- **What is being asked**
Some entries follow. Reproduce exactly the lines starting at the one with "theorem isAdicArtinValue_rayComponent (h𝔪" and stopping after the one with "mul_inv_localUnits_rayComponent_mem_rayUnitIdeles_mul_pow h𝔪 n".

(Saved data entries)
>>>>>

import Literature.NumberTheory.NumberFields.RayClassFieldAdicCharacter
import Literature.NumberTheory.GaloisRepresentations.HeckeCharacterAutConj
import HarnessLib

/-!
# The idele of an element of `Gal(K̄/K(𝔪))`: `σ|_{K^ab} = [e, K]` with `e ∈ W_𝔪` (and `e_∞ = 1`), and
# its `v`-component IS the ray adic character `κσ`

For a number field `K`, an ideal `𝔪 ≠ 0` and `σ ∈ Gal(K̄/K(𝔪)) = ker(Γ_K → Gal(K(𝔪)/K))`, the norm
group of the ray class field (`Kˣ·W_𝔪`, Neukirch VI (7.1); tree
`abRestrict_ideleArtinMap_rayClassField_eq_one_iff`) gives an idele `e ∈ W_𝔪` (units at every finite
place, `≡ 1 (mod 𝔪)`) with `σ|_{K^ab} = [e, K]`; for `K` totally complex one may moreover take
`e_∞ = 1` (`[·, K]` kills `K_∞ˣ = ∏ ℂˣ`). This is Shimura's step "`s = d·e`" (§18.6). Its point for the
`p`-adic theory (de Shalit II.4.13: reading a Grössencharacter `ε̂` on `𝒢 = Gal(K(𝔣p^∞)/K)`): the value
of any `p`-adic avatar at `σ` is the idelic avatar at `e` (`IsPAdicAvatarOf.avatarValueAt_eq`,
`LAdicCharacterGlobalValueProofs.lean`), and the `v`-component of `e` is, for `v ∤ 𝔪`, THE ray adic
character `κσ = rayAdicCharacter h𝔪 hv hw σ` of `RayClassFieldAdicCharacter.lean` (de Shalit's `κ` of
I.3.3 (9) / II.1.7 up to the reciprocity sign).

* §1 `exists_mem_rayUnitIdeles_of_mem_ker` (`e ∈ W_𝔪`, `[e, K] = σ|_{K^ab}`); with `e_∞ = 1`:
  `exists_mem_rayUnitIdeles_infPart_eq_one_of_mem_ker` (`K` totally complex); converse
  `mem_ker_of_mem_rayUnitIdeles`.
* §2 `isAdicArtinValue_rayComponent` — the `v`-component of such an `e` is a `v`-adic Artin value of
  `σ` at EVERY `v` (no hypothesis on `v`); ★ `rayAdicCharacter_eq_rayComponent`,
  ★ `adele_snd_eq_rayAdicCharacter` — for `v ∤ 𝔪`, `w_𝔪 = 1`: **`e_v = κσ`**.

Theorems only; no `sorry`.

## References
* [Shimura1998] G. Shimura, *Abelian Varieties with Complex Multiplication…* (1998), §18.6 proof, p. 128.
* [NeukirchANT1999] J. Neukirch, *Algebraic Number Theory* (1999), Ch. VI §7 Thm. (7.1), §6 (6.1).
* [deShalit1987] E. de Shalit, *Iwasawa theory of elliptic curves with complex multiplication* (1987),
  I.3.3 (9) (p. 18), II.1.7 (p. 41), II.4.13 (p. 69).
-/

noncomputable section

open NumberField IsDedekindDomain IsDedekindDomain.HeightOneSpectrum Field
open scoped nonZeroDivisors Classical

namespace Literature.NumberTheory.NumberFields

open Literature.NumberTheory.GaloisRepresentations

variable {K : Type} [Field K] [NumberField K] {𝔪 : Ideal (𝓞 K)} {v : HeightOneSpectrum (𝓞 K)}

/-! ### §1. `σ ∈ Gal(K̄/K(𝔪))` ⟹ `σ|_{K^ab} = [e, K]`, `e ∈ W_𝔪` -/

/-- **Shimura's `s = d·e`**: every `σ ∈ Gal(K̄/K(𝔪))` is `[e, K]` on `K^ab` for some `e ∈ W_𝔪`
(`[·, K]` is onto `Gal(K^ab/K)`; `σ|_{K(𝔪)} = 1` puts any preimage in the norm group `Kˣ·W_𝔪`; discard
the principal factor, `[Kˣ, K] = 1`). [cite: Shimura1998, §18.6 proof, p. 128]
[cite: NeukirchANT1999, Ch. VI §7 Thm. (7.1)] -/
theorem exists_mem_rayUnitIdeles_of_mem_ker {σ : absoluteGaloisGroup K}
    (hσ : σ ∈ (absRestrictNormalHom (rayClassField K 𝔪)).ker) :
    ∃ e ∈ rayUnitIdeles K 𝔪, absGaloisAbProj K σ = ideleArtinMap K e := by
  obtain ⟨s, hs⟩ := exists_ideleArtinMap_eq σ
  have h1 : abRestrict (rayClassField K 𝔪) (ideleArtinMap K s) = 1 := by
    rw [hs, abRestrict_absGaloisAbProj]; exact hσ
  obtain ⟨d, hd, e, he, rfl⟩ :=
    Subgroup.mem_sup.mp ((abRestrict_ideleArtinMap_rayClassField_eq_one_iff s).mp h1)
  refine ⟨e, he, ?_⟩
  rw [← hs, map_mul, ideleArtinMap_eq_one_of_mem_principalIdeles hd, one_mul]

/-- The finite part of an infinite idele is trivial. [folklore] -/
private theorem finitePart_infiniteIdeles' (y : (InfiniteAdeleRing K)ˣ) :
    IdeleAction.finitePart K (infiniteIdeles K y) = 1 :=
  Units.ext rfl

/-- Multiplying by an infinite idele does not change membership in `W_𝔪` (no archimedean condition).
[cite: Shimura1998, §18.6 proof, p. 128] -/
theorem infiniteIdeles_mul_mem_rayUnitIdeles_iff (y : (InfiniteAdeleRing K)ˣ) (e : ideleGroup K) :
    infiniteIdeles K y * e ∈ rayUnitIdeles K 𝔪 ↔ e ∈ rayUnitIdeles K 𝔪 := by
  rw [rayUnitIdeles_eq_comap, Subgroup.mem_comap, Subgroup.mem_comap, map_mul,
    finitePart_infiniteIdeles', one_mul]

/-- **With `e_∞ = 1`** (`K` totally complex: `[·, K]` kills `K_∞ˣ`): every `σ ∈ Gal(K̄/K(𝔪))` is
`[e, K]` on `K^ab` for some `e ∈ W_𝔪` with trivial infinite part.
[cite: Shimura1998, §18.6 proof, p. 128] [cite: NeukirchANT1999, Ch. VI §6 (6.1)] -/
theorem exists_mem_rayUnitIdeles_infPart_eq_one_of_mem_ker [IsTotallyComplex K]
    {σ : absoluteGaloisGroup K} (hσ : σ ∈ (absRestrictNormalHom (rayClassField K 𝔪)).ker) :
    ∃ e ∈ rayUnitIdeles K 𝔪, HeckeCharacter.infPart K e = 1 ∧ absGaloisAbProj K σ = ideleArtinMap K e := by
  obtain ⟨e, he, hs⟩ := exists_mem_rayUnitIdeles_of_mem_ker hσ
  refine ⟨infiniteIdeles K (HeckeCharacter.infPart K e)⁻¹ * e, (infiniteIdeles_mul_mem_rayUnitIdeles_iff _ e).mpr he,
    ?_, ?_⟩
  · rw [map_mul, HeckeCharacter.infPart_infiniteIdeles, inv_mul_cancel]
  · rw [map_mul, ideleArtinMap_infiniteIdeles, one_mul, hs]

/-- Conversely, `[e, K]` with `e ∈ W_𝔪` fixes `K(𝔪)`. [cite: NeukirchANT1999, Ch. VI §7 Thm. (7.1)] -/
theorem mem_ker_of_mem_rayUnitIdeles {σ : absoluteGaloisGroup K} {e : ideleGroup K}
    (he : e ∈ rayUnitIdeles K 𝔪) (hs : absGaloisAbProj K σ = ideleArtinMap K e) :
    σ ∈ (absRestrictNormalHom (rayClassField K 𝔪)).ker := by
  rw [MonoidHom.mem_ker, ← abRestrict_absGaloisAbProj, hs]
  exact (abRestrict_ideleArtinMap_rayClassField_eq_one_iff e).mpr (Subgroup.mem_sup_right he)

/-! ### §2. The `v`-component of `e` is the ray adic character `κσ` -/

/-- **The `v`-component of `e` is a `v`-adic Artin value of `σ`** (every `v`, every level `n`):
`e·⟨e_v⟩_v⁻¹ ∈ W_{𝔪vⁿ}` acts trivially on `K(𝔪vⁿ)`, so `σ|_{K(𝔪vⁿ)} = [e, K]|… = [⟨e_v⟩_v, K]|…`.
[cite: Shimura1998, §18.6 proof, p. 128] [cite: deShalit1987, II.1.7 (p. 41)] -/
theorem isAdicArtinValue_rayComponent (h𝔪 : 𝔪 ≠ ⊥) {σ : absoluteGaloisGroup K} {e : ideleGroup K}
    (he : e ∈ rayUnitIdeles K 𝔪) (hs : absGaloisAbProj K σ = ideleArtinMap K e) :
    IsAdicArtinValue 𝔪 v σ (rayComponent v e he) := by
  intro n
  set c := localUnits v (Units.map ((v.adicCompletionIntegers K).subtype : _ →* _)
    (rayComponent v e he)) with hc_def
  have he' : e * c⁻¹ ∈ rayUnitIdeles K (𝔪 * v.asIdeal ^ n) :=
    mul_inv_localUnits_rayComponent_mem_rayUnitIdeles_mul_pow h𝔪 n e he
  have h2 : abRestrict (rayClassField K (𝔪 * v.asIdeal ^ n)) (ideleArtinMap K (e * c⁻¹)) = 1 :=
    (abRestrict_ideleArtinMap_rayClassField_eq_one_iff _).mpr (Subgroup.mem_sup_right he')
  rw [← abRestrict_absGaloisAbProj, hs,
    show e = e * c⁻¹ * c by rw [inv_mul_cancel_right], map_mul, map_mul, h2, one_mul]

variable [IsTotallyComplex K]

/-- ★ **`κσ = e_v`**: for `K` totally complex, `𝔪 ≠ 0`, `v ∤ 𝔪`, `w_𝔪 = 1`, `σ ∈ Gal(K̄/K(𝔪))` and ANY
`e ∈ W_𝔪` with `σ|_{K^ab} = [e, K]`, the ray adic character is the `v`-component of `e`
(uniqueness of adic Artin values). [cite: deShalit1987, I.3.3 (9) (p. 18), II.1.7 (p. 41)]
[cite: Shimura1998, §18.6 proof, p. 128] -/
theorem rayAdicCharacter_eq_rayComponent (h𝔪 : 𝔪 ≠ ⊥) (hv : ¬ 𝔪 ≤ v.asIdeal)
    (hw : ∀ u : (𝓞 K)ˣ, (u : 𝓞 K) - 1 ∈ 𝔪 → u = 1)
    (σ : ↥(absRestrictNormalHom (rayClassField K 𝔪)).ker) {e : ideleGroup K}
    (he : e ∈ rayUnitIdeles K 𝔪) (hs : absGaloisAbProj K (σ : absoluteGaloisGroup K) = ideleArtinMap K e) :
    rayAdicCharacter h𝔪 hv hw σ = rayComponent v e he :=
  rayAdicCharacter_eq_of_isAdicArtinValue h𝔪 hv hw (isAdicArtinValue_rayComponent h𝔪 he hs)

/-- ★ **`e_v = κσ` in `K_v`**: the `v`-coordinate of the idele `e` is the ray adic character, read in
`K_v` — the form consumed by the idelic avatar (`PlaceEmb.coe_eval`, `coe_algPart_localUnits`).
[cite: deShalit1987, II.4.13 (p. 69)] -/
theorem adele_snd_eq_rayAdicCharacter (h𝔪 : 𝔪 ≠ ⊥) (hv : ¬ 𝔪 ≤ v.asIdeal)
    (hw : ∀ u : (𝓞 K)ˣ, (u : 𝓞 K) - 1 ∈ 𝔪 → u = 1)
    (σ : ↥(absRestrictNormalHom (rayClassField K 𝔪)).ker) {e : ideleGroup K}
    (he : e ∈ rayUnitIdeles K 𝔪) (hs : absGaloisAbProj K (σ : absoluteGaloisGroup K) = ideleArtinMap K e) :
    (e : AdeleRing (𝓞 K) K).2 v =
      (((rayAdicCharacter h𝔪 hv hw σ : (v.adicCompletionIntegers K)ˣ) : v.adicCompletionIntegers K) :
        v.adicCompletion K) := by
  rw [rayAdicCharacter_eq_rayComponent h𝔪 hv hw σ he hs, coe_rayComponent]

/-- ★ **The two statements assembled**: for `K` totally complex, `𝔪 ≠ 0` and `σ ∈ Gal(K̄/K(𝔪))` there
is `e ∈ W_𝔪` with `e_∞ = 1`, `σ|_{K^ab} = [e, K]`, and `e_v = κ_v σ` at EVERY `v ∤ 𝔪` (for each
admissible `w_𝔪 = 1` datum). [cite: deShalit1987, II.4.13 (p. 69)] [cite: Shimura1998, §18.6 proof, p. 128] -/
theorem exists_rayKernelIdele (h𝔪 : 𝔪 ≠ ⊥) (hw : ∀ u : (𝓞 K)ˣ, (u : 𝓞 K) - 1 ∈ 𝔪 → u = 1)
    (σ : ↥(absRestrictNormalHom (rayClassField K 𝔪)).ker) :
    ∃ e ∈ rayUnitIdeles K 𝔪, HeckeCharacter.infPart K e = 1 ∧
      absGaloisAbProj K (σ : absoluteGaloisGroup K) = ideleArtinMap K e ∧
      ∀ (w : HeightOneSpectrum (𝓞 K)) (hvw : ¬ 𝔪 ≤ w.asIdeal),
        (e : AdeleRing (𝓞 K) K).2 w =
          (((rayAdicCharacter h𝔪 hvw hw σ : (w.adicCompletionIntegers K)ˣ) :
            w.adicCompletionIntegers K) : w.adicCompletion K) := by
  obtain ⟨e, he, hinf, hs⟩ := exists_mem_rayUnitIdeles_infPart_eq_one_of_mem_ker σ.2
  exact ⟨e, he, hinf, hs, fun w hvw ↦ adele_snd_eq_rayAdicCharacter h𝔪 hvw hw σ he hs⟩

end Literature.NumberTheory.NumberFields

end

<<<<<

- **Written answer**
theorem isAdicArtinValue_rayComponent (h𝔪 : 𝔪 ≠ ⊥) {σ : absoluteGaloisGroup K} {e : ideleGroup K}
    (he : e ∈ rayUnitIdeles K 𝔪) (hs : absGaloisAbProj K σ = ideleArtinMap K e) :
    IsAdicArtinValue 𝔪 v σ (rayComponent v e he) := by
  intro n
  set c := localUnits v (Units.map ((v.adicCompletionIntegers K).subtype : _ →* _)
    (rayComponent v e he)) with hc_def
  have he' : e * c⁻¹ ∈ rayUnitIdeles K (𝔪 * v.asIdeal ^ n) :=
    mul_inv_localUnits_rayComponent_mem_rayUnitIdeles_mul_pow h𝔪 n e he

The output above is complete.